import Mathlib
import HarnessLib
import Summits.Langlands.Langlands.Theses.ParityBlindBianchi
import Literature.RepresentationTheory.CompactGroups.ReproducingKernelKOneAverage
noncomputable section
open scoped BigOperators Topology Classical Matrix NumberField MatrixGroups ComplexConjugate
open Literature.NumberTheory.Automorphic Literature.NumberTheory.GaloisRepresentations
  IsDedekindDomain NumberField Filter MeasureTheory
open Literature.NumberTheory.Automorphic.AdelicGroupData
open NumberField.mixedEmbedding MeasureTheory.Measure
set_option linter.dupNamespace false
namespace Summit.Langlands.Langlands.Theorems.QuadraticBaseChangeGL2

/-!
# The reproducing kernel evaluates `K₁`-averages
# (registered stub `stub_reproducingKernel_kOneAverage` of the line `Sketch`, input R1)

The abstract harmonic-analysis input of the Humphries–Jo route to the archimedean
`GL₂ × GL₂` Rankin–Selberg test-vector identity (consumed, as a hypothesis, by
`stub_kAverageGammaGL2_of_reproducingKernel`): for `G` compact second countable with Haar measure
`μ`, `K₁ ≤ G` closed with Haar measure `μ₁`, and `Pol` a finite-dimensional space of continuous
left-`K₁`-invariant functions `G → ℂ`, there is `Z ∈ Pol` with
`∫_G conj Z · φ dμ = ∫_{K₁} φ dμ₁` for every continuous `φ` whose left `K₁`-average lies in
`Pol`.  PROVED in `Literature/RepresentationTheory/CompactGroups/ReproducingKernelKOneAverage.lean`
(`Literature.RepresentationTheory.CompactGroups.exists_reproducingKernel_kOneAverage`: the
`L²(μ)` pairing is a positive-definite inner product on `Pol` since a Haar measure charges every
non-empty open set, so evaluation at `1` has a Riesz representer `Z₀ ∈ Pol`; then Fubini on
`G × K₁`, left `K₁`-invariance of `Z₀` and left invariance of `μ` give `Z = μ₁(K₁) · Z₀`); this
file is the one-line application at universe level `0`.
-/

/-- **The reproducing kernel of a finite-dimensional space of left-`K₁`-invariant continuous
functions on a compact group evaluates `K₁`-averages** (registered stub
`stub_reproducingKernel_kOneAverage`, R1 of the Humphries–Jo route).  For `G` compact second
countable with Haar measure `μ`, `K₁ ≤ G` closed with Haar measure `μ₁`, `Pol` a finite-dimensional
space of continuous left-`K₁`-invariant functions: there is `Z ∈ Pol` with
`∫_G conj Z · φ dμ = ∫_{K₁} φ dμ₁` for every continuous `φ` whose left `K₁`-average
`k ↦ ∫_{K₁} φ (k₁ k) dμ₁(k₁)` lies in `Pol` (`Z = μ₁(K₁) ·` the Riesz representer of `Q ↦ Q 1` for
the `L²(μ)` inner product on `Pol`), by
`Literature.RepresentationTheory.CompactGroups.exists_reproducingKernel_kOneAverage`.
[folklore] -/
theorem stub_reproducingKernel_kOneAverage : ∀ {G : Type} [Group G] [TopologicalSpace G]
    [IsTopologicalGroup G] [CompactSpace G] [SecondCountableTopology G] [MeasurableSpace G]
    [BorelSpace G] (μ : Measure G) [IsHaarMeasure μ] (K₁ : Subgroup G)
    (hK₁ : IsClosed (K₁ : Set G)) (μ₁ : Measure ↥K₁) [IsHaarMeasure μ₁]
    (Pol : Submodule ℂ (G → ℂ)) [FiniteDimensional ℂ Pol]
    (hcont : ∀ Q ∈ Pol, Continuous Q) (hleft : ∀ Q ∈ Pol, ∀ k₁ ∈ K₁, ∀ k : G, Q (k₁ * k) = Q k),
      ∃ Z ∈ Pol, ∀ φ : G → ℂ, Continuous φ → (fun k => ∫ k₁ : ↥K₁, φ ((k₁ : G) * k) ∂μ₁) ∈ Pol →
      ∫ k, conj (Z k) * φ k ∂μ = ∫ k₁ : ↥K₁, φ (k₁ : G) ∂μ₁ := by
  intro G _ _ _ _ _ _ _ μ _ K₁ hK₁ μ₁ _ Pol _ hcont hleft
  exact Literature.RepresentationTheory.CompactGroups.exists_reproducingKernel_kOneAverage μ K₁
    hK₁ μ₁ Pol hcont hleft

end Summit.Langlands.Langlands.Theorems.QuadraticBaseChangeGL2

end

----------

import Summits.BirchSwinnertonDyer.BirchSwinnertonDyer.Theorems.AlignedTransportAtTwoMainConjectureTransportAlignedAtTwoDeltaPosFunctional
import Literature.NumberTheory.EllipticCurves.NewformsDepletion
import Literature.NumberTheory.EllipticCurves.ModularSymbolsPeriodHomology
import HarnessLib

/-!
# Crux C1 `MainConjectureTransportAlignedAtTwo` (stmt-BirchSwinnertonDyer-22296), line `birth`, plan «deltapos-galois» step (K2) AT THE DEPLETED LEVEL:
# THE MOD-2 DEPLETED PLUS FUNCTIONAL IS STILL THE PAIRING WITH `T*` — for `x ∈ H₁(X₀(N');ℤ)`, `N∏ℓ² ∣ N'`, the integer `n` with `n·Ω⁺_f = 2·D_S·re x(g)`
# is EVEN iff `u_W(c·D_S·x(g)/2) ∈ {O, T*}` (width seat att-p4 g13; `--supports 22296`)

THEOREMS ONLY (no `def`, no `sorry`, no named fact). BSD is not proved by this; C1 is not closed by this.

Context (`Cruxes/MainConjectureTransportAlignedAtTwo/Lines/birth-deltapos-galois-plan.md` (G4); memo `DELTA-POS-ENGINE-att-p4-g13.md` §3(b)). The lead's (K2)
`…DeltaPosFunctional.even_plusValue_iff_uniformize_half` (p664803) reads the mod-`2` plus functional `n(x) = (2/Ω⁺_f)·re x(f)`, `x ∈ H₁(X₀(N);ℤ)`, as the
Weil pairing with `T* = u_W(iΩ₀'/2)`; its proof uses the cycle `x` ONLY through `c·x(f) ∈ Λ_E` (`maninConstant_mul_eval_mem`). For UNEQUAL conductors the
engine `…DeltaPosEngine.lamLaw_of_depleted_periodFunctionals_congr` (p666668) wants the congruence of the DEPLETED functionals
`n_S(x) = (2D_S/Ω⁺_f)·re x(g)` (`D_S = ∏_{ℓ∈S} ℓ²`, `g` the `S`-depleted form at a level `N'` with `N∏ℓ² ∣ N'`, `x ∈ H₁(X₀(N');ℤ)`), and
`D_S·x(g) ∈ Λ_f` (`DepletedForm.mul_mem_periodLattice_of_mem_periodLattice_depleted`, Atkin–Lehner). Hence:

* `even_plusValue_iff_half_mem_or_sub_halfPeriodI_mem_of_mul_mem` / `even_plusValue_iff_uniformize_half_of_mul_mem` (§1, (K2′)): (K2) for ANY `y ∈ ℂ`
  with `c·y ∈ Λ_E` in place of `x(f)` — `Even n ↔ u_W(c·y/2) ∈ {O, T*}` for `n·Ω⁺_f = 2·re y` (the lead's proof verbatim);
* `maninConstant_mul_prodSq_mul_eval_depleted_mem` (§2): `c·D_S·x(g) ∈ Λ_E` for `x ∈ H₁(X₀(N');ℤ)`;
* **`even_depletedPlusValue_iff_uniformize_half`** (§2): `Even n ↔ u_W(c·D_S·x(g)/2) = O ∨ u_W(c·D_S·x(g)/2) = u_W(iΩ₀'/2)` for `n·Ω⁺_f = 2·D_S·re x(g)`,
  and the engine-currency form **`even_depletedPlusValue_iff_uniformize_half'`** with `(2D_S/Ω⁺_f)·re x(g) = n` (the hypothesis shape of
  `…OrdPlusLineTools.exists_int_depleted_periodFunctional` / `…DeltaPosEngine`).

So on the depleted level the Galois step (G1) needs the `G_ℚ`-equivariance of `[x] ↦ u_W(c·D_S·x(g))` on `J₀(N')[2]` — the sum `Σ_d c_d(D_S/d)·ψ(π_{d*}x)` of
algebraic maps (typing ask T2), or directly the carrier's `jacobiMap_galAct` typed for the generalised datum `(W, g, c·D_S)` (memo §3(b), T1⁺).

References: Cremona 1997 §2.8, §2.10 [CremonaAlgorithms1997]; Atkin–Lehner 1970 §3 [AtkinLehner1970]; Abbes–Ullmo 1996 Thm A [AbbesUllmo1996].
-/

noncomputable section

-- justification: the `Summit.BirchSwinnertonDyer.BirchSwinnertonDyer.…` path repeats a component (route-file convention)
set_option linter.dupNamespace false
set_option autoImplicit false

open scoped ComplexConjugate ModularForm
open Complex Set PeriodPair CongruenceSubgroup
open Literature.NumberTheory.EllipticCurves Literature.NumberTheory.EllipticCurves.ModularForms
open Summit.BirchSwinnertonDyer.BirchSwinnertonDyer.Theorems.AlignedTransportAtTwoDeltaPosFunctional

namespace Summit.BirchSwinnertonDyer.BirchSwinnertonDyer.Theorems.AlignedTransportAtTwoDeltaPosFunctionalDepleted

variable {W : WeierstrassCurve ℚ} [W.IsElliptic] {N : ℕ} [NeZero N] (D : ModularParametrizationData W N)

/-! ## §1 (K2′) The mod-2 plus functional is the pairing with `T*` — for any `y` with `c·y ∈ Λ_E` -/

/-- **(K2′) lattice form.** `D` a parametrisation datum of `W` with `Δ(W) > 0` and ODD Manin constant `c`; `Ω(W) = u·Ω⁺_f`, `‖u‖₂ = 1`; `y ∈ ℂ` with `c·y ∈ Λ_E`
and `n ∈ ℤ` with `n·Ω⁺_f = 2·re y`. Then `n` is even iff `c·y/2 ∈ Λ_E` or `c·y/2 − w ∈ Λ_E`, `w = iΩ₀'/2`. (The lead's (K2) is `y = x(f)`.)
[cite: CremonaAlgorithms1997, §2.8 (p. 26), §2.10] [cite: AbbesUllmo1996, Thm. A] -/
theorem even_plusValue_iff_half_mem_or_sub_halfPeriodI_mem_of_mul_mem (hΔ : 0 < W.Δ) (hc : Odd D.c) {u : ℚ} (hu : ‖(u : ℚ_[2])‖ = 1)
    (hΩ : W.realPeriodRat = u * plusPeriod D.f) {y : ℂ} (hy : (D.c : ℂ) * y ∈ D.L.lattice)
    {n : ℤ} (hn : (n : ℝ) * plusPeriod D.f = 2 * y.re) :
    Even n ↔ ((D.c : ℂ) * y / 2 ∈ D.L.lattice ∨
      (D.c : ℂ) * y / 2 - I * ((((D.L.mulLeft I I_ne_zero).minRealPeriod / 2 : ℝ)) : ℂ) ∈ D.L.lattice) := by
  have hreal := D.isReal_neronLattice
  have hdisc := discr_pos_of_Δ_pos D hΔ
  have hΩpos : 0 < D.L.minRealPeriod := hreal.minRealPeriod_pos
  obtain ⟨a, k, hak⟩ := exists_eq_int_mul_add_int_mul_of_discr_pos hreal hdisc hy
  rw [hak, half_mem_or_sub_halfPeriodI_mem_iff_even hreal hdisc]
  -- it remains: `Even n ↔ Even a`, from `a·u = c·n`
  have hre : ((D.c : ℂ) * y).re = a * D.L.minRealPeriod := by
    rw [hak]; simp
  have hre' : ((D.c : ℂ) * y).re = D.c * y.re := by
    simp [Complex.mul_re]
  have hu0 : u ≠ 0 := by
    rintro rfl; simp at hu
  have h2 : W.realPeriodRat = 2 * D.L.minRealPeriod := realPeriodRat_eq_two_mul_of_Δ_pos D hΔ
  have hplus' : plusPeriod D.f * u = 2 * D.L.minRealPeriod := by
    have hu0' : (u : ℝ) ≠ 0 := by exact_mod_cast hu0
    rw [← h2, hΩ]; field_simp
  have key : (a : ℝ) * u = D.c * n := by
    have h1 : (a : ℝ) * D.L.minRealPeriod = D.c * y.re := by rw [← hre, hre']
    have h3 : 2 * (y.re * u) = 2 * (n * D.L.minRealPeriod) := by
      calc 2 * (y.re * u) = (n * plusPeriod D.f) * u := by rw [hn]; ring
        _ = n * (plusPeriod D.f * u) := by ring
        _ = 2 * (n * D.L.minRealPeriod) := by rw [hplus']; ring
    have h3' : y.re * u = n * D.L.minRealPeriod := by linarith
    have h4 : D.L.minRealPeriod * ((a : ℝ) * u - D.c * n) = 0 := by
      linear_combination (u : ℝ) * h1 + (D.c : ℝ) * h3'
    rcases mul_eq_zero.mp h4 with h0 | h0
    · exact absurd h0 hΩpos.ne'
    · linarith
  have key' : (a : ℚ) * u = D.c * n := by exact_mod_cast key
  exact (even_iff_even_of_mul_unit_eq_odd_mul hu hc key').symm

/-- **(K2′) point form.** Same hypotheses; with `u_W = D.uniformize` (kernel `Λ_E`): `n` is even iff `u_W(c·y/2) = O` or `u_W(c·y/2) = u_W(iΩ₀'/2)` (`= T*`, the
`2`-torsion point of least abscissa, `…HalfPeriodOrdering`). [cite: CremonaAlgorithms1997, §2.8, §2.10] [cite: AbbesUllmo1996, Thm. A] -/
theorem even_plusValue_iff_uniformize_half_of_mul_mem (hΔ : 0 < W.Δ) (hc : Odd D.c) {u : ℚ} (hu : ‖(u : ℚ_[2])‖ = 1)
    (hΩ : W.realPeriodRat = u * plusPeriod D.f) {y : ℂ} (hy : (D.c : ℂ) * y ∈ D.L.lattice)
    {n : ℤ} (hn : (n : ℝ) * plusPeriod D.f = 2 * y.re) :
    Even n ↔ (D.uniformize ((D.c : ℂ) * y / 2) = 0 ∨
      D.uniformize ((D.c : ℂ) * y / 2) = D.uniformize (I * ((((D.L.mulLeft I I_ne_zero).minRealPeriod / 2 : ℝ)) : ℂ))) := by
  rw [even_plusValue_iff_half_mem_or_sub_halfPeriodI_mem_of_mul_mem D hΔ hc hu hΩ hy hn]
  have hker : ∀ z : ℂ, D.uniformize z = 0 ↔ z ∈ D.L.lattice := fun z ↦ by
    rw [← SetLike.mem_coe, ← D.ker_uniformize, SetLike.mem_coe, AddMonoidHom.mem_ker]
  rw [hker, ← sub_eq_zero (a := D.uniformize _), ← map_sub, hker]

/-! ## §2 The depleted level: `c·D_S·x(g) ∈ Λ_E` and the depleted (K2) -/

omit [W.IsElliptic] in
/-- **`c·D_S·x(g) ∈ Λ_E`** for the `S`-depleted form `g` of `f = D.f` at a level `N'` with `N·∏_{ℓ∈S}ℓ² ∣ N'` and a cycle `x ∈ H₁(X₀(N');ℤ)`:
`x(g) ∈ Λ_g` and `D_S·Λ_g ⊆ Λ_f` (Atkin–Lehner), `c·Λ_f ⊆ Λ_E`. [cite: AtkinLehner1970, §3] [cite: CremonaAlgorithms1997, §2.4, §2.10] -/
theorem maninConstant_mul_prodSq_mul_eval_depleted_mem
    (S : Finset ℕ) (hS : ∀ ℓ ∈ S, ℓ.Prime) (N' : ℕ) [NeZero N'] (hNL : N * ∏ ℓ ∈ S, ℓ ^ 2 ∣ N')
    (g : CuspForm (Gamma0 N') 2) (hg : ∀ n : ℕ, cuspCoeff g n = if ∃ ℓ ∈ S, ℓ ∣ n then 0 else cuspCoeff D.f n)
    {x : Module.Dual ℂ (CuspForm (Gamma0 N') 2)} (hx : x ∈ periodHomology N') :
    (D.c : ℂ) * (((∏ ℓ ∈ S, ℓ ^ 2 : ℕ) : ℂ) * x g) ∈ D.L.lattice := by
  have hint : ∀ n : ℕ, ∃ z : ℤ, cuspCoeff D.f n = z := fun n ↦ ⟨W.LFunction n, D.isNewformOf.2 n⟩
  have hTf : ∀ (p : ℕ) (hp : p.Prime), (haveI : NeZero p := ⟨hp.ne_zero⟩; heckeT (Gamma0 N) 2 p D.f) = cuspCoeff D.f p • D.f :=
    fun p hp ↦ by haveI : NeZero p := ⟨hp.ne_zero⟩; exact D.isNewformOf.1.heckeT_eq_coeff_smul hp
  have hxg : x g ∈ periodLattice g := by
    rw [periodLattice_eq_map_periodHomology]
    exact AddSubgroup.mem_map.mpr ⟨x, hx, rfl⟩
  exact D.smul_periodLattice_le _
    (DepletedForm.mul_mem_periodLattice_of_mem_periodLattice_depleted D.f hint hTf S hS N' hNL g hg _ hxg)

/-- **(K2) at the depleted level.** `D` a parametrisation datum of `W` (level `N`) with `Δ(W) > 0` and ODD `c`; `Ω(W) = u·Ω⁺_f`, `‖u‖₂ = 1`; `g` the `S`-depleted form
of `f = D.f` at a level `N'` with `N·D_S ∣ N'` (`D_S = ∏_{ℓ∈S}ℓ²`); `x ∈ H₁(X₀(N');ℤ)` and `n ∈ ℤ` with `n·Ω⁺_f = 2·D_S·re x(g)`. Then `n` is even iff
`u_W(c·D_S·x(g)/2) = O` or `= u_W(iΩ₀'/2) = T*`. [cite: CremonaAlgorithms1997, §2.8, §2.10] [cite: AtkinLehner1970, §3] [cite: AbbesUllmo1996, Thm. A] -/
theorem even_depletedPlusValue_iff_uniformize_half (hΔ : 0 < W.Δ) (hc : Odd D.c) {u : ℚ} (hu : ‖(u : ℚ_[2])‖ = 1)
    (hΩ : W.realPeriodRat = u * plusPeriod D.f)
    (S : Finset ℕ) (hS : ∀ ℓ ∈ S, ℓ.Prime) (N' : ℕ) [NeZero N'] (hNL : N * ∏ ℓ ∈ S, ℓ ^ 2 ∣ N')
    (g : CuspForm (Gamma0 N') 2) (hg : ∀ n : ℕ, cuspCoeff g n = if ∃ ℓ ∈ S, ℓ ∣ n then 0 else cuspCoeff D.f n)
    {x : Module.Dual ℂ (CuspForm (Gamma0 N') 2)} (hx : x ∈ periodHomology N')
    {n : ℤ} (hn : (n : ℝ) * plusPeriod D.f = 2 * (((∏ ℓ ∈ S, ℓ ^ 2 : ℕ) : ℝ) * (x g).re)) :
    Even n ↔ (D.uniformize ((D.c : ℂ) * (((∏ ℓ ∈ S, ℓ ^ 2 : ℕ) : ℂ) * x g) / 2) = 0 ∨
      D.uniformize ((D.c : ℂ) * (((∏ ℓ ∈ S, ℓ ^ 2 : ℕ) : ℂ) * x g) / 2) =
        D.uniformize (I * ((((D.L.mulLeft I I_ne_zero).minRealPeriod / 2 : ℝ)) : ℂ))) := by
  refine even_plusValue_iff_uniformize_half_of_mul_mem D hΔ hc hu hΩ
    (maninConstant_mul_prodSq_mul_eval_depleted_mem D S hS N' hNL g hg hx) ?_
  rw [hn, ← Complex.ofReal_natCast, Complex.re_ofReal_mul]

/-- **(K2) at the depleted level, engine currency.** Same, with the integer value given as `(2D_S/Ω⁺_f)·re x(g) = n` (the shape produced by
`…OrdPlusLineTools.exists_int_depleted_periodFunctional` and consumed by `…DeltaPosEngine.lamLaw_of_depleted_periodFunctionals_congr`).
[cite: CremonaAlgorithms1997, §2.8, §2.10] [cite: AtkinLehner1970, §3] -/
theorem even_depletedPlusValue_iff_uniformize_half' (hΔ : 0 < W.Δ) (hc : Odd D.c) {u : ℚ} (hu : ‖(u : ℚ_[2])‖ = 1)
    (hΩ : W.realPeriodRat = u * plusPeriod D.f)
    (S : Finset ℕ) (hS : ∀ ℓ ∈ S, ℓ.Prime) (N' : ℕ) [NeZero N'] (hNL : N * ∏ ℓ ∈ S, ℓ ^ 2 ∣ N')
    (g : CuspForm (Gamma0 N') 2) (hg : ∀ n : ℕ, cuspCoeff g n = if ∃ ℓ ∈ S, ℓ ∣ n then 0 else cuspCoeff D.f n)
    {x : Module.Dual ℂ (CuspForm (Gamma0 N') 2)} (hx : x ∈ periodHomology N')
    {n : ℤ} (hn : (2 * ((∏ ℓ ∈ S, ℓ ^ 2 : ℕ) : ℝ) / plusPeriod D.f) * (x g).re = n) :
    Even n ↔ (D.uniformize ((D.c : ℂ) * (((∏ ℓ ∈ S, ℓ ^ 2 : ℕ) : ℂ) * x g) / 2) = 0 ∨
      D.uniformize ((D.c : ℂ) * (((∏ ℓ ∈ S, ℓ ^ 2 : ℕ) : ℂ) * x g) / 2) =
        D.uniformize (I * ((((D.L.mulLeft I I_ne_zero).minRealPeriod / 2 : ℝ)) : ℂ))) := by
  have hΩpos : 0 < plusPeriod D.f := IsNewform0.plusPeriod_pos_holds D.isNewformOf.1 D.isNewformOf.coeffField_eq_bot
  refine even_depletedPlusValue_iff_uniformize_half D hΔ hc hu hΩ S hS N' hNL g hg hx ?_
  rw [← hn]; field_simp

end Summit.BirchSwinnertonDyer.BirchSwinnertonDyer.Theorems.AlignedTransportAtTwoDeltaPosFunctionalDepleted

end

----------

### Instructions for the task
Please return each line of the listing above that contains "step".

### Solution to the problem
# Crux C1 `MainConjectureTransportAlignedAtTwo` (stmt-BirchSwinnertonDyer-22296), line `birth`, plan «deltapos-galois» step (K2) AT THE DEPLETED LEVEL:
So on the depleted level the Galois step (G1) needs the `G_ℚ`-equivariance of `[x] ↦ u_W(c·D_S·x(g))` on `J₀(N')[2]` — the sum `Σ_d c_d(D_S/d)·ψ(π_{d*}x)` of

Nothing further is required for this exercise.